Of these zones, the ventral zone is, on average, the largest zone, covering almost 90% of the organism's ventral area. In the ventral zone, the photophores are distributed with increasing density towards the midline, a pattern that matches the way surface light is seen from below.

==== Mechanism ====
There is some debate about the exact mechanism of Etmopterus splendidus bioluminescence, although it is agreed that Etmopterus species utilize intrinsic and not symbiotic bioluminescence. The debate centers around the presence of a lucerfin system that uses coelenterazine and coelenterazine-dependent luciferase in the photophores of Etmopterus species. Some papers have found none of these compounds to be present while others have. Defense of the usage of this form of bioluminescence stems from the detection of these compounds in samples of Etmopterus species' skin as well as the hypothesized feeding of Etmopterus species on luminous copepods and comb jellies that contain coelenterazine, a manner of obtaining coelenterazine found in other bioluminescent species. Continued detection of coelenterazine and the related luciferase are needed to confirm the mechanism used, and evidence of Etmopterus eating these species.

Bioluminescence in splendid lanternsharks is controlled by both hormonal and neurological means. Melatonin (MT) and prolactin (PRL) have been found to be light-inducing hormones; α-melanocyte stimulating hormone has been found to be a light-inhibiting hormone; and GABA has been found to be a light-inhibiting neurotransmitter.

While many species alter the intensity of the light they produce in order to mimick the changes of surface light intensity, splendid lanternsharks - like other bioluminescent sharks - produce a constant light but change their depth to adjust how potential predators below them see the light.

==== Behavioral ====
Skin photophores surrounding the defensive dorsal spines present on E. splendidus show a pattern supporting an aposematic function for the bioluminescence of this species. Aposematism is the use of warning coloration to inform potential predators that an animal is poisonous or venomous. Despite the absence of poison or venom in E. splendidus, aposematic mimicry is believed to be used in its bioluminescence surrounding these defensive dorsal spines. This mechanism was documented for the first time in situ by video recordings in 2016.

E. splendidus has a translucent area present in its upper eye orbit which plays a part in a reference system for counterillumination adjustments. This unique feature also acts as a spectral filter for camouflage breaking. Rental specializations amongst these sharks aid in prey detection and help reflect lifestyle differences between very similar species of deep sea sharks such as Etmopterus spinax and Etmopterus molleri. These bioluminescent sharks possess higher rod densities, which might provide them with improved temporal resolution - particularly useful for bioluminescent communication during social interactions.
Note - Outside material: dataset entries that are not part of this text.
import Mathlib

/-!
# A spanning family of integral forms whose window matrix is independent mod `𝔭`

Stub `stub_localSpanningFamilyOfLattice` (S16) for the crux `HilbertIntegralOverconvergentIsCongruence`
(line Sketch-ideate-r1-k1).  The sup-norm Sturm principle of the line's engine needs, for the
space `V` of modular forms of a given weight over a field `𝕂` with coefficient functionals `c x`,
a finite family `b j` of `O`-integral forms spanning `V` whose window matrix `A j x = c x (b j)`
has rows linearly independent modulo a maximal ideal `𝔭` of `O`.  Here `O` (the ring of integers
of a number field) is not assumed to be principal, so the lattice `L` of `O`-integral forms need
not be free; we only use that it is finitely generated, spans `V`, is `𝔭`-saturated and satisfies
Sturm's theorem modulo `𝔭` on the window `W`.

The proof: the quotient `L ⧸ 𝔭 • L` is a finite-dimensional vector space over the residue field
`O ⧸ 𝔭`; lift a basis of it to `ℓ j ∈ L` (`locSpan_exists_lift_basis`).  Independence of the
window matrix modulo `𝔭` follows from Sturm plus saturation (an `O`-combination `∑ y j • ℓ j` with
window coefficients in `𝔭` lies in `𝔭 • L`, so its image in `L ⧸ 𝔭 • L` vanishes and all `y j ∈ 𝔭`),
and the spanning property follows from Nakayama's lemma in the form
`Submodule.exists_sub_one_mem_and_smul_le_of_fg_of_le_sup`: some `r ≡ 1 (mod 𝔭)` multiplies `L`
into the `O`-span of the `ℓ j`, and `r ≠ 0` in the field `𝕂`.
-/

set_option linter.dupNamespace false

namespace Summit.Langlands.Langlands.Theorems.HilbertIntegralOverconvergentIsCongruence

open Pointwise

/-- For a submodule `L ≤ M`, an ideal `I` and `f ∈ L`: `f ∈ I • ⊤` inside `L` iff `(f : M) ∈ I • L`
(transport along the injective inclusion `L.subtype`, using `Submodule.map_smul''`). -/
theorem locSpan_mem_smul_top_iff {R M : Type*} [CommRing R] [AddCommGroup M] [Module R M]
    (I : Ideal R) (L : Submodule R M) (f : L) :
    f ∈ (I • ⊤ : Submodule R L) ↔ (f : M) ∈ I • L := by
  have hmap : (I • ⊤ : Submodule R L).map L.subtype = I • L := by
    rw [Submodule.map_smul'', Submodule.map_top, Submodule.range_subtype]
  rw [← Submodule.comap_map_eq_of_injective L.injective_subtype (I • ⊤ : Submodule R L),
    Submodule.mem_comap, hmap, Submodule.subtype_apply]

/-- **Lifting a basis of `M ⧸ 𝔭 M`.**  For a finite module `M` over a commutative ring `O` and a
maximal ideal `𝔭`, there is a finite family `ℓ : Fin n → M` (a lift of an `O ⧸ 𝔭`-basis of
`M ⧸ 𝔭 • M`) such that an `O`-combination `∑ y j • ℓ j` lies in `𝔭 • M` only if all `y j ∈ 𝔭`, and
every `v ∈ M` is an `O`-combination of the `ℓ j` modulo `𝔭 • M`. -/
theorem locSpan_exists_lift_basis {O M : Type*} [CommRing O] [AddCommGroup M] [Module O M]
    [Module.Finite O M] (𝔭 : Ideal O) [𝔭.IsMaximal] :
    ∃ (n : ℕ) (ℓ : Fin n → M),
      (∀ y : Fin n → O, ∑ j, y j • ℓ j ∈ (𝔭 • ⊤ : Submodule O M) → ∀ j, y j ∈ 𝔭) ∧
      ∀ v : M, ∃ y : Fin n → O, v - ∑ j, y j • ℓ j ∈ (𝔭 • ⊤ : Submodule O M) := by
  classical
  letI : Field (O ⧸ 𝔭) := Ideal.Quotient.field 𝔭
  -- an `O ⧸ 𝔭`-basis of the quotient `M ⧸ 𝔭 • M` and lifts of its elements
  let β := Module.finBasis (O ⧸ 𝔭) (M ⧸ (𝔭 • ⊤ : Submodule O M))
  choose ℓ hℓ using fun j => Submodule.mkQ_surjective (𝔭 • ⊤ : Submodule O M) (β j)
  -- the `O ⧸ 𝔭`-action on the quotient is induced by the `O`-action
  have hsmul : ∀ (r : O) (q : M ⧸ (𝔭 • ⊤ : Submodule O M)), r • q = Ideal.Quotient.mk 𝔭 r • q :=
    fun _ _ => rfl
  have hmk : ∀ y : Fin _ → O, (𝔭 • ⊤ : Submodule O M).mkQ (∑ j, y j • ℓ j) =
      ∑ j, Ideal.Quotient.mk 𝔭 (y j) • β j := by
    intro y
    simp only [map_sum, map_smul, hℓ, hsmul]
  refine ⟨_, ℓ, ?_, ?_⟩
  · -- independence modulo `𝔭`, from the linear independence of `β`
    intro y hy j
    have h0 : ∑ j, Ideal.Quotient.mk 𝔭 (y j) • β j = 0 := by
      rw [← hmk, Submodule.mkQ_apply, Submodule.Quotient.mk_eq_zero]
      exact hy
    exact Ideal.Quotient.eq_zero_iff_mem.mp
      (Fintype.linearIndependent_iff.mp β.linearIndependent (fun j => Ideal.Quotient.mk 𝔭 (y j))
        h0 j)
  · -- generation modulo `𝔭`, from `β` spanning the quotient
    intro v
    choose r hr using fun j =>
      Ideal.Quotient.mk_surjective (β.repr ((𝔭 • ⊤ : Submodule O M).mkQ v) j)
    refine ⟨r, ?_⟩
    have h : (𝔭 • ⊤ : Submodule O M).mkQ v = (𝔭 • ⊤ : Submodule O M).mkQ (∑ j, r j • ℓ j) := by
      rw [hmk]
      simp_rw [hr]
      exact (β.sum_repr _).symm
    rwa [Submodule.mkQ_apply, Submodule.mkQ_apply, Submodule.Quotient.eq] at h

/-- **stub S16 — `stub_localSpanningFamilyOfLattice` (M/L; the integral structure ⇒ S14's hypothesis).**
`O` a commutative ring with a maximal ideal `𝔭`, `𝕂` an `O`-algebra that is a field with `O → 𝕂` injective,
`V` a finite-dimensional `𝕂`-space with coefficient functionals `c_x` SEPARATED by a finite window `W`
(`c_x f = 0` for `x ∈ W` ⇒ `f = 0`), and `L ⊆ V` an `O`-submodule which is finitely generated, spans `V` over
`𝕂`, has `O`-integral coefficients, is `𝔭`-SATURATED (`f ∈ L` with all `c_x f ∈ 𝔭` ⇒ `f ∈ 𝔭 • L`) and satisfies
STURM mod `𝔭` (`f ∈ L` with `c_x f ∈ 𝔭` for `x ∈ W` ⇒ all `c_x f ∈ 𝔭`).  Then there is a finite family `b_j ∈ L`
spanning `V` whose window matrix `A j x = c_x(b_j) ∈ O` has rows independent mod `𝔭` in the sense of S14
(lift an `O ⧸ 𝔭`-basis of `L ⧸ 𝔭 • L`; independence from Sturm + saturation; span from Nakayama: some `a ≡ 1 (𝔭)`
kills `L /(Σ O b_j)`, and `a ≠ 0` in `𝕂`).  The separation hypothesis and finite-dimensionality are not
needed for this statement. [folklore] -/
theorem stub_localSpanningFamilyOfLattice {O 𝕂 V X : Type*} [CommRing O] [Field 𝕂] [Algebra O 𝕂]
    (hinj : Function.Injective (algebraMap O 𝕂)) [AddCommGroup V] [Module 𝕂 V] [Module O V]
    [IsScalarTower O 𝕂 V] [FiniteDimensional 𝕂 V] (𝔭 : Ideal O) [𝔭.IsMaximal]
    (c : X → V →ₗ[𝕂] 𝕂) (W : Finset X) (_hsep : ∀ f : V, (∀ x ∈ W, c x f = 0) → f = 0)
    (L : Submodule O V) (hLfg : L.FG) (hLspan : ⊤ ≤ Submodule.span 𝕂 (L : Set V))
    (hLint : ∀ f ∈ L, ∀ x, ∃ a : O, algebraMap O 𝕂 a = c x f)
    (hLsat : ∀ f ∈ L, (∀ x, ∃ a ∈ 𝔭, algebraMap O 𝕂 a = c x f) → f ∈ 𝔭 • L)
    (hSturm : ∀ f ∈ L, (∀ x ∈ W, ∃ a ∈ 𝔭, algebraMap O 𝕂 a = c x f) →
      ∀ x, ∃ a ∈ 𝔭, algebraMap O 𝕂 a = c x f) :
    ∃ (n : ℕ) (b : Fin n → V) (A : Fin n → X → O), (∀ j, b j ∈ L) ∧ ⊤ ≤ Submodule.span 𝕂 (Set.range b) ∧
      (∀ j x, algebraMap O 𝕂 (A j x) = c x (b j)) ∧
      ∀ y : Fin n → O, (∀ x ∈ W, ∑ j, y j * A j x ∈ 𝔭) → ∀ j, y j ∈ 𝔭 := by
  classical
  haveI : Module.Finite O L := Module.Finite.iff_fg.mpr hLfg
  -- lift an `O ⧸ 𝔭`-basis of `L ⧸ 𝔭 • L` to `ℓ j ∈ L`, and choose the integral window entries
  obtain ⟨n, ℓ, hind, hgen⟩ := locSpan_exists_lift_basis (M := L) 𝔭
  choose A hA using fun j x => hLint (ℓ j : V) (ℓ j).2 x
  -- `O`-combinations of the `ℓ j`, in `L` and in `V`
  have hcoe : ∀ y : Fin n → O, ((∑ j, y j • ℓ j : L) : V) = ∑ j, y j • (ℓ j : V) := by
    intro y
    simp only [Submodule.coe_sum, Submodule.coe_smul]
  have hmem : ∀ y : Fin n → O, ∑ j, y j • (ℓ j : V) ∈ L :=
    fun y => Submodule.sum_mem _ fun j _ => Submodule.smul_mem _ _ (ℓ j).2
  -- the window coefficients of an `O`-combination
  have hc : ∀ (y : Fin n → O) (x : X),
      c x (∑ j, y j • (ℓ j : V)) = algebraMap O 𝕂 (∑ j, y j * A j x) := by
    intro y x
    simp only [map_sum, map_mul, hA]
    refine Finset.sum_congr rfl fun j _ => ?_
    rw [← algebraMap_smul 𝕂 (y j), map_smul, smul_eq_mul]
  refine ⟨n, fun j => (ℓ j : V), A, fun j => (ℓ j).2, ?_, hA, ?_⟩
  · -- spanning: Nakayama's lemma
    have hle : L ≤ Submodule.span O (Set.range fun j => (ℓ j : V)) ⊔ 𝔭 • L := by
      intro v hv
      obtain ⟨y, hy⟩ := hgen ⟨v, hv⟩
      simp only [locSpan_mem_smul_top_iff, Submodule.coe_sub, hcoe] at hy
      rw [Submodule.mem_sup]
      refine ⟨∑ j, y j • (ℓ j : V), ?_, v - ∑ j, y j • (ℓ j : V), hy, add_sub_cancel _ _⟩
      exact Submodule.sum_mem _ fun j _ =>
        Submodule.smul_mem _ _ (Submodule.subset_span ⟨j, rfl⟩)
    obtain ⟨r, hr1, hrL⟩ := Submodule.exists_sub_one_mem_and_smul_le_of_fg_of_le_sup
      (I := 𝔭) (N := Submodule.span O (Set.range fun j => (ℓ j : V))) hLfg le_rfl hle
    have hr𝔭 : r ∉ 𝔭 := fun h =>
      Ideal.IsMaximal.ne_top ‹_› ((Ideal.eq_top_iff_one _).mpr (by simpa using 𝔭.sub_mem h hr1))
    have hr0 : algebraMap O 𝕂 r ≠ 0 := by
      rw [map_ne_zero_iff _ hinj]
      rintro rfl
      exact hr𝔭 𝔭.zero_mem
    have hLsub : (L : Set V) ⊆ Submodule.span 𝕂 (Set.range fun j => (ℓ j : V)) := by
      intro v hv
      have h1 : r • v ∈ Submodule.span O (Set.range fun j => (ℓ j : V)) :=
        hrL (Submodule.smul_mem_pointwise_smul v r L hv)
      have h2 : algebraMap O 𝕂 r • v ∈ Submodule.span 𝕂 (Set.range fun j => (ℓ j : V)) := by
        rw [algebraMap_smul]
        exact Submodule.span_le_restrictScalars O 𝕂 _ h1
      rw [SetLike.mem_coe, ← inv_smul_smul₀ hr0 v]
      exact Submodule.smul_mem _ _ h2
    exact hLspan.trans (Submodule.span_le.mpr hLsub)
  · -- independence modulo `𝔭`: Sturm, saturation, and the choice of `ℓ`
    intro y hy j
    refine hind y ?_ j
    rw [locSpan_mem_smul_top_iff, hcoe]
    refine hLsat _ (hmem y) (hSturm _ (hmem y) fun x hx => ?_)
    exact ⟨_, hy x hx, (hc y x).symm⟩

end Summit.Langlands.Langlands.Theorems.HilbertIntegralOverconvergentIsCongruence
Luminous Etmopterus sharks swim faster than other deep sea species. Different swimming speeds and tail beat frequencies have been observed amongst these deep sea species via high definition digital imaging coupled with large fish traps deployed simultaneously to these video systems. Also, using these same cameras and traps, length values were measured using a special software - MatLab - between 2009 and 2012. Little to no observed size change was recorded with depth.